**DIRECTIONS:**
Below are lines of data. Give the number of them that contain the string "private", and nothing else.

**Source records:**
/-! ## §2 The Jackson coefficients are bounded by `1/π` -/

/-- `∫_{−π}^{π} J̃_d(s) cos(k s) ds = ĵ_k · cosNorm k` for `k ≤ 2d` (orthogonality on the cosine expansion `jker_eq_cosPoly`). -/
theorem integral_jker_mul_cos (d : ℕ) {k : ℕ} (hk : k ≤ d + d) :
    ∫ s in (-π)..π, jker d s * Real.cos (k * s) = jkerCoeff d k * cosNorm k := by
  have hexp : ∀ s, jker d s * Real.cos (k * s) =
      ∑ m ∈ range (d + d + 1), jkerCoeff d m * (Real.cos (m * s) * Real.cos (k * s)) := by
    intro s; rw [jker_eq_cosPoly, Finset.sum_mul]
    exact Finset.sum_congr rfl fun m _ => by ring
  simp_rw [hexp]
  rw [intervalIntegral.integral_finsetSum (fun m _ => Continuous.intervalIntegrable (by fun_prop) _ _)]
  simp_rw [intervalIntegral.integral_const_mul, integral_cos_mul_cos]
  rw [Finset.sum_eq_single k (fun m _ hmk => by rw [if_neg hmk, mul_zero]) (fun hk' => absurd (mem_range.mpr (by omega)) hk')]
  rw [if_pos rfl]

/-- **`|ĵ_k| ≤ 1/π`** for every `k ≤ 2d` (`|∫ J̃ cos| ≤ ∫ J̃ = 1`, `cosNorm ≥ π`). -/
theorem abs_jkerCoeff_le (d : ℕ) {k : ℕ} (hk : k ≤ d + d) : |jkerCoeff d k| ≤ 1 / π := by
  have hππ : -π ≤ π := by linarith [Real.pi_pos]
  have h := integral_jker_mul_cos d hk
  have hbound : |∫ s in (-π)..π, jker d s * Real.cos (k * s)| ≤ 1 := by
    calc |∫ s in (-π)..π, jker d s * Real.cos (k * s)| ≤ ∫ s in (-π)..π, |jker d s * Real.cos (k * s)| :=
          intervalIntegral.abs_integral_le_integral_abs hππ
      _ ≤ ∫ s in (-π)..π, jker d s := by
          refine intervalIntegral.integral_mono_on hππ ((Continuous.intervalIntegrable (by
            exact ((continuous_jker d).mul (by fun_prop)).abs) _ _)) ((continuous_jker d).intervalIntegrable _ _) fun s _ => ?_
          rw [abs_mul, abs_of_nonneg (jker_nonneg d s)]
          exact mul_le_of_le_one_right (jker_nonneg d s) (Real.abs_cos_le_one _)
      _ = 1 := integral_jker d
  rw [h, abs_mul, abs_of_pos (cosNorm_pos k)] at hbound
  have hN := pi_le_cosNorm k
  rw [le_div_iff₀ Real.pi_pos]
  calc |jkerCoeff d k| * π ≤ |jkerCoeff d k| * cosNorm k := mul_le_mul_of_nonneg_left hN (abs_nonneg _)
    _ ≤ 1 := hbound
import Summits.MatrixMultiplication.OmegaCensus.SmallFormats.MatMulM22CheapFunctionals
import Summits.MatrixMultiplication.OmegaCensus.SmallFormats.MatMul22nLoadedPlaneRankOne
import Summits.MatrixMultiplication.OmegaCensus.SmallFormats.RankOnePlaneCapEqualityCol
import HarnessLib

/-!
# ω-census family (a): cheap output / input functionals of EVERY loaded rank-one plane, in census orientation (any field, `n ≥ 8`, length `≤ 3n+3`)

Cell `pub-omega` (unit `pub-omega-tensor`, gen 39), topic `Summits/MatrixMultiplication/OmegaCensus` (sub-folder
`SmallFormats`). Framing (verbatim): lottery ticket; floor = certified bounds/negative ranges. HONEST FRAMING: the TRANSPORT of
tensor g38's cheap-functional law (`CheapFunctional.card_le_finrank_add_two`, p719966: Alekseev orientation `⟨m,2,2⟩`, type-F indices
`p_t = 0`) to an ARBITRARY rank-one ROW plane `{U : λᵀ U = 0}` and COLUMN plane `{U : U μ = 0}` of a computation `XY = ∑ f_i(X) g_i(Y) W_i`
of `⟨2,2,n⟩` (census orientation), with the output / input side made EXPLICIT. This is exactly the paper step «README §Laws» behind the `L`
variants of tensor g39's prescribed-marginal SAT instrument (kitjob-all4sat), now in the kernel; structural, any field; nothing on `ω`.

* `CheapCensus.cheapFunctionals_rowPlane` — `n ≥ 8`, `|ι| ≤ 3n + 3`, `λ ≠ 0`, `S` a set of indices with `λᵀ U_i = 0`: there is
  `C ⊆ kⁿ` with `|S| ≤ dim C + 2` such that for every `c ∈ C` and every `t ∉ S`, `∑_i c_i (ν ᵥ* W_t)_i = 0` with `ν = (−λ₁, λ₀)` (`ν ⊥ λ`):
  the output functionals `Z ↦ νᵀ Z c` are computed by the terms of `S` alone.
* `CheapCensus.cheapFunctionals_colPlane` — same for a COLUMN plane `U_i μ = 0` (`μ ≠ 0`): there is `B ⊆ kⁿ` with `|S| ≤ dim B + 2` such
  that for every `b ∈ B` and `t ∉ S`, `g_t(ν bᵀ) = 0` (`ν = (−μ₁, μ₀)`): the rank-one inputs `Y = ν bᵀ` are read by the terms of `S` alone.

Proof: sandwich `X ↦ Pᵀ X` with `P = [λ; ρ]` of determinant `1` (`exists_XsideTransform`: marginal `P U_i`, outputs `P'ᵀ W_i` with `P'`
the adjugate, whose second column is `ν`), transpose to Alekseev's orientation keeping the outputs (`w_t = (P'ᵀ W_t)ᵀ`), where `S` is
type F; apply p719966; read `w_t(i,1) = (ν ᵥ* W_t)_i`. The column version is the row version of the transpose-dual computation
(`exists_transposeDual'`: X-forms `U_iᵀ`, outputs = the Y-form coefficient matrices).
-/

namespace Summit.MatrixMultiplication.OmegaCensus.SmallFormats

open Finset Module Matrix
open Literature.Computability.AlgebraicComplexity
open Summit.MatrixMultiplication.OmegaCensus.RankOnePlaneCapGeneral

namespace CheapCensus

variable {k : Type*} [Field k] {n : ℕ} {ι : Type*} [Fintype ι]

/-- The transposed computation `⟨2,2,n⟩ → ⟨n,2,2⟩` with Alekseev's `p_t` = row `0` of the X-marginal AND the outputs exposed
(`w_t = W_tᵀ`). -/
theorem exists_trComp_w (β : BilinComp (mulBilin k 2 2 n) ι) :
    ∃ β' : BilinComp (mulBilin k n 2 2) ι,
      (∀ t j, Alekseev2015.pvec β' t j = xMarginal β t 0 j) ∧ (∀ t, β'.w t = (β.w t)ᵀ) := by
  refine ⟨{ f := fun t => (β.g t) ∘ₗ (Matrix.transposeLinearEquiv (Fin n) (Fin 2) k k).toLinearMap,
            g := fun t => (β.f t) ∘ₗ (Matrix.transposeLinearEquiv (Fin 2) (Fin 2) k k).toLinearMap,
            w := fun t => (β.w t)ᵀ,
            map_eq_sum := fun x y => ?_ }, fun t j => ?_, fun t => rfl⟩
  · have h := β.map_eq_sum yᵀ xᵀ
    rw [mulBilin_apply] at h
    rw [mulBilin_apply, ← Matrix.transpose_transpose (x * y), Matrix.transpose_mul, h, Matrix.transpose_sum]
    refine Finset.sum_congr rfl fun t _ => ?_
    rw [Matrix.transpose_smul, mul_comm]
    rfl
  · show β.f t (Matrix.single j 0 (1 : k))ᵀ = xMarginal β t 0 j
    rw [Matrix.transpose_single, xMarginal_apply]

/-- Transport through an explicit pair with `P' P = 1` and `P 0 = λ`: cheap output functionals `Z ↦ (P' · 1)ᵀ Z c`. -/
private theorem cheap_of_pair (hn : 8 ≤ n) (β : BilinComp (mulBilin k 2 2 n) ι) (hι : Fintype.card ι ≤ 3 * n + 3)
    (lam : Fin 2 → k) (P P' : Matrix (Fin 2) (Fin 2) k) (hP'P : P' * P = 1)
    (hrow : ∀ d, P 0 d = lam d) (S : Finset ι) (hS : ∀ i ∈ S, Matrix.vecMul lam (xMarginal β i) = 0) :
    ∃ C : Submodule k (Fin n → k), S.card ≤ finrank k C + 2 ∧
      ∀ c ∈ C, ∀ t, t ∉ S → ∑ i, c i * (Matrix.vecMul (fun j => P' j 1) (β.w t)) i = 0 := by
  classical
  have h1 : Pᵀ * P'ᵀ = 1 := by rw [← Matrix.transpose_mul, hP'P, Matrix.transpose_one]
  obtain ⟨β₁, hf, -, hw⟩ := exists_XsideTransform β Pᵀ P'ᵀ 1 1 h1 (Matrix.one_mul 1)
  -- the X-marginal of β₁ is `P U`
  have hmarg : ∀ i a b, xMarginal β₁ i a b = (P * xMarginal β i) a b := by
    intro i a b
    rw [xMarginal_apply, hf, Matrix.mul_one, f_apply_eq_sum_xMarginal]
    have e1 : ∀ c d : Fin 2, (Pᵀ * Matrix.single a b (1 : k)) c d = if d = b then P a c else 0 := by
      intro c d
      simp [Matrix.mul_apply, Matrix.transpose_apply, Matrix.single_apply, ite_and]
      split_ifs <;> simp_all
    simp_rw [e1, ite_mul, zero_mul, Finset.sum_ite_eq', Finset.mem_univ, if_true, Matrix.mul_apply]
  obtain ⟨β₂, hp, hw₂⟩ := exists_trComp_w β₁
  have hS₂ : ∀ t ∈ S, Alekseev2015.pvec β₂ t = 0 := by
    intro t ht
    funext j
    rw [hp, hmarg]
    have key : (P * xMarginal β t) 0 j = Matrix.vecMul lam (xMarginal β t) j := by
      simp only [Matrix.mul_apply, Matrix.vecMul, dotProduct, hrow]
    rw [key, hS t ht]
  obtain ⟨C, hC, hcard⟩ := CheapFunctional.card_le_finrank_add_two β₂ hn hι S hS₂
  refine ⟨C, hcard, fun c hc t ht => ?_⟩
  have h := hC c hc t ht
  have e : ∀ i, β₂.w t i 1 = (Matrix.vecMul (fun j => P' j 1) (β.w t)) i := by
    intro i
    rw [hw₂, Matrix.transpose_apply, hw, Matrix.mul_apply]
    simp only [Matrix.vecMul, dotProduct, Matrix.transpose_apply, Fin.sum_univ_two]
  simp_rw [e] at h
  exact h

/-- An explicit determinant-one completion of a nonzero row `λ`, with its inverse (adjugate) whose second column is `(−λ₁, λ₀)`. -/
private theorem exists_pair (lam : Fin 2 → k) (hlam : lam ≠ 0) :
    ∃ P P' : Matrix (Fin 2) (Fin 2) k, P * P' = 1 ∧ P' * P = 1 ∧ (∀ d, P 0 d = lam d) ∧
      (∀ j, P' j 1 = ![-lam 1, lam 0] j) := by
  by_cases h0 : lam 0 = 0
  · have h1 : lam 1 ≠ 0 := by
      intro h1; apply hlam; funext j; fin_cases j <;> simp [h0, h1]
    refine ⟨!![lam 0, lam 1; -(lam 1)⁻¹, 0], !![0, -lam 1; (lam 1)⁻¹, lam 0], ?_, ?_, fun d => by fin_cases d <;> rfl,
      fun j => by fin_cases j <;> rfl⟩
    · ext i j; fin_cases i <;> fin_cases j <;> simp [Matrix.mul_apply, Fin.sum_univ_two, h0, h1]
    · ext i j; fin_cases i <;> fin_cases j <;> simp [Matrix.mul_apply, Fin.sum_univ_two, h0, h1]
  · refine ⟨!![lam 0, lam 1; 0, (lam 0)⁻¹], !![(lam 0)⁻¹, -lam 1; 0, lam 0], ?_, ?_, fun d => by fin_cases d <;> rfl,
      fun j => by fin_cases j <;> rfl⟩
    · ext i j; fin_cases i <;> fin_cases j <;> simp [Matrix.mul_apply, Fin.sum_univ_two, h0]
      ring
    · ext i j; fin_cases i <;> fin_cases j <;> simp [Matrix.mul_apply, Fin.sum_univ_two, h0]
      ring

/-- **Cheap output functionals of a loaded ROW plane** (`⟨2,2,n⟩`, any field, `n ≥ 8`, length `≤ 3n+3`): if `λᵀ U_i = 0` for all
`i ∈ S` (`λ ≠ 0`), there is `C ⊆ kⁿ` with `|S| ≤ dim C + 2` such that, with `ν = (−λ₁, λ₀)`, `∑_i c_i (ν ᵥ* W_t)_i = 0` for every `c ∈ C`
and every `t ∉ S` — the output functionals `Z ↦ νᵀ Z c` see only the terms of `S`. -/
theorem cheapFunctionals_rowPlane (hn : 8 ≤ n) (β : BilinComp (mulBilin k 2 2 n) ι) (hι : Fintype.card ι ≤ 3 * n + 3)
    (lam : Fin 2 → k) (hlam : lam ≠ 0) (S : Finset ι) (hS : ∀ i ∈ S, Matrix.vecMul lam (xMarginal β i) = 0) :
    ∃ C : Submodule k (Fin n → k), S.card ≤ finrank k C + 2 ∧
      ∀ c ∈ C, ∀ t, t ∉ S → ∑ i, c i * (Matrix.vecMul ![-lam 1, lam 0] (β.w t)) i = 0 := by
  obtain ⟨P, P', -, hP'P, hrow, hcol⟩ := exists_pair lam hlam
  obtain ⟨C, hcard, hC⟩ := cheap_of_pair hn β hι lam P P' hP'P hrow S hS
  refine ⟨C, hcard, fun c hc t ht => ?_⟩
  have h := hC c hc t ht
  have e : (fun j => P' j 1) = ![-lam 1, lam 0] := funext hcol
  rw [e] at h
  exact h

/-- **Cheap input vectors of a loaded COLUMN plane** (`⟨2,2,n⟩`, any field, `n ≥ 8`, length `≤ 3n+3`): if `U_i μ = 0` for all
`i ∈ S` (`μ ≠ 0`), there is `B ⊆ kⁿ` with `|S| ≤ dim B + 2` such that, with `ν = (−μ₁, μ₀)`, `g_t(ν bᵀ) = 0` for every `b ∈ B` and every
`t ∉ S` — the rank-one inputs `Y = ν bᵀ` are read by the terms of `S` alone. -/
theorem cheapFunctionals_colPlane (hn : 8 ≤ n) (β : BilinComp (mulBilin k 2 2 n) ι) (hι : Fintype.card ι ≤ 3 * n + 3)
    (mu : Fin 2 → k) (hmu : mu ≠ 0) (S : Finset ι) (hS : ∀ i ∈ S, Matrix.mulVec (xMarginal β i) mu = 0) :
    ∃ B : Submodule k (Fin n → k), S.card ≤ finrank k B + 2 ∧
      ∀ b ∈ B, ∀ t, t ∉ S → β.g t (Matrix.vecMulVec ![-mu 1, mu 0] b) = 0 := by
  classical
  obtain ⟨β', hf, -, hw⟩ := exists_transposeDual' β
  have hmarg : ∀ i, xMarginal β' i = (xMarginal β i)ᵀ := by
    intro i; ext a b
    rw [xMarginal_apply, hf, Matrix.transpose_single, Matrix.transpose_apply, xMarginal_apply]
  obtain ⟨B, hcard, hB⟩ := cheapFunctionals_rowPlane hn β' hι mu hmu S fun i hi => by
    rw [hmarg, Matrix.vecMul_transpose, hS i hi]
  refine ⟨B, hcard, fun b hb t ht => ?_⟩
  have h := hB b hb t ht
  rw [hw] at h
  -- `g_t` is linear: `g_t(ν bᵀ) = ∑_i b_i ∑_j ν_j g_t(E_{j i})`
  have e : β.g t (Matrix.vecMulVec ![-mu 1, mu 0] b) =
      ∑ i, b i * (Matrix.vecMul ![-mu 1, mu 0] (Matrix.of fun μ' ν' => β.g t (Matrix.single μ' ν' (1 : k)))) i := by
    rw [dual_apply_eq_sum_single (β.g t) (Matrix.vecMulVec ![-mu 1, mu 0] b)]
    rw [Finset.sum_comm]
    refine Finset.sum_congr rfl fun i _ => ?_
    simp only [Matrix.vecMul, dotProduct, Matrix.of_apply, Matrix.vecMulVec_apply, Finset.mul_sum]
    refine Finset.sum_congr rfl fun j _ => ?_
    ring
  rw [e]
  exact h

end CheapCensus

end Summit.MatrixMultiplication.OmegaCensus.SmallFormats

**SOLUTION TO THE PROBLEM:**
2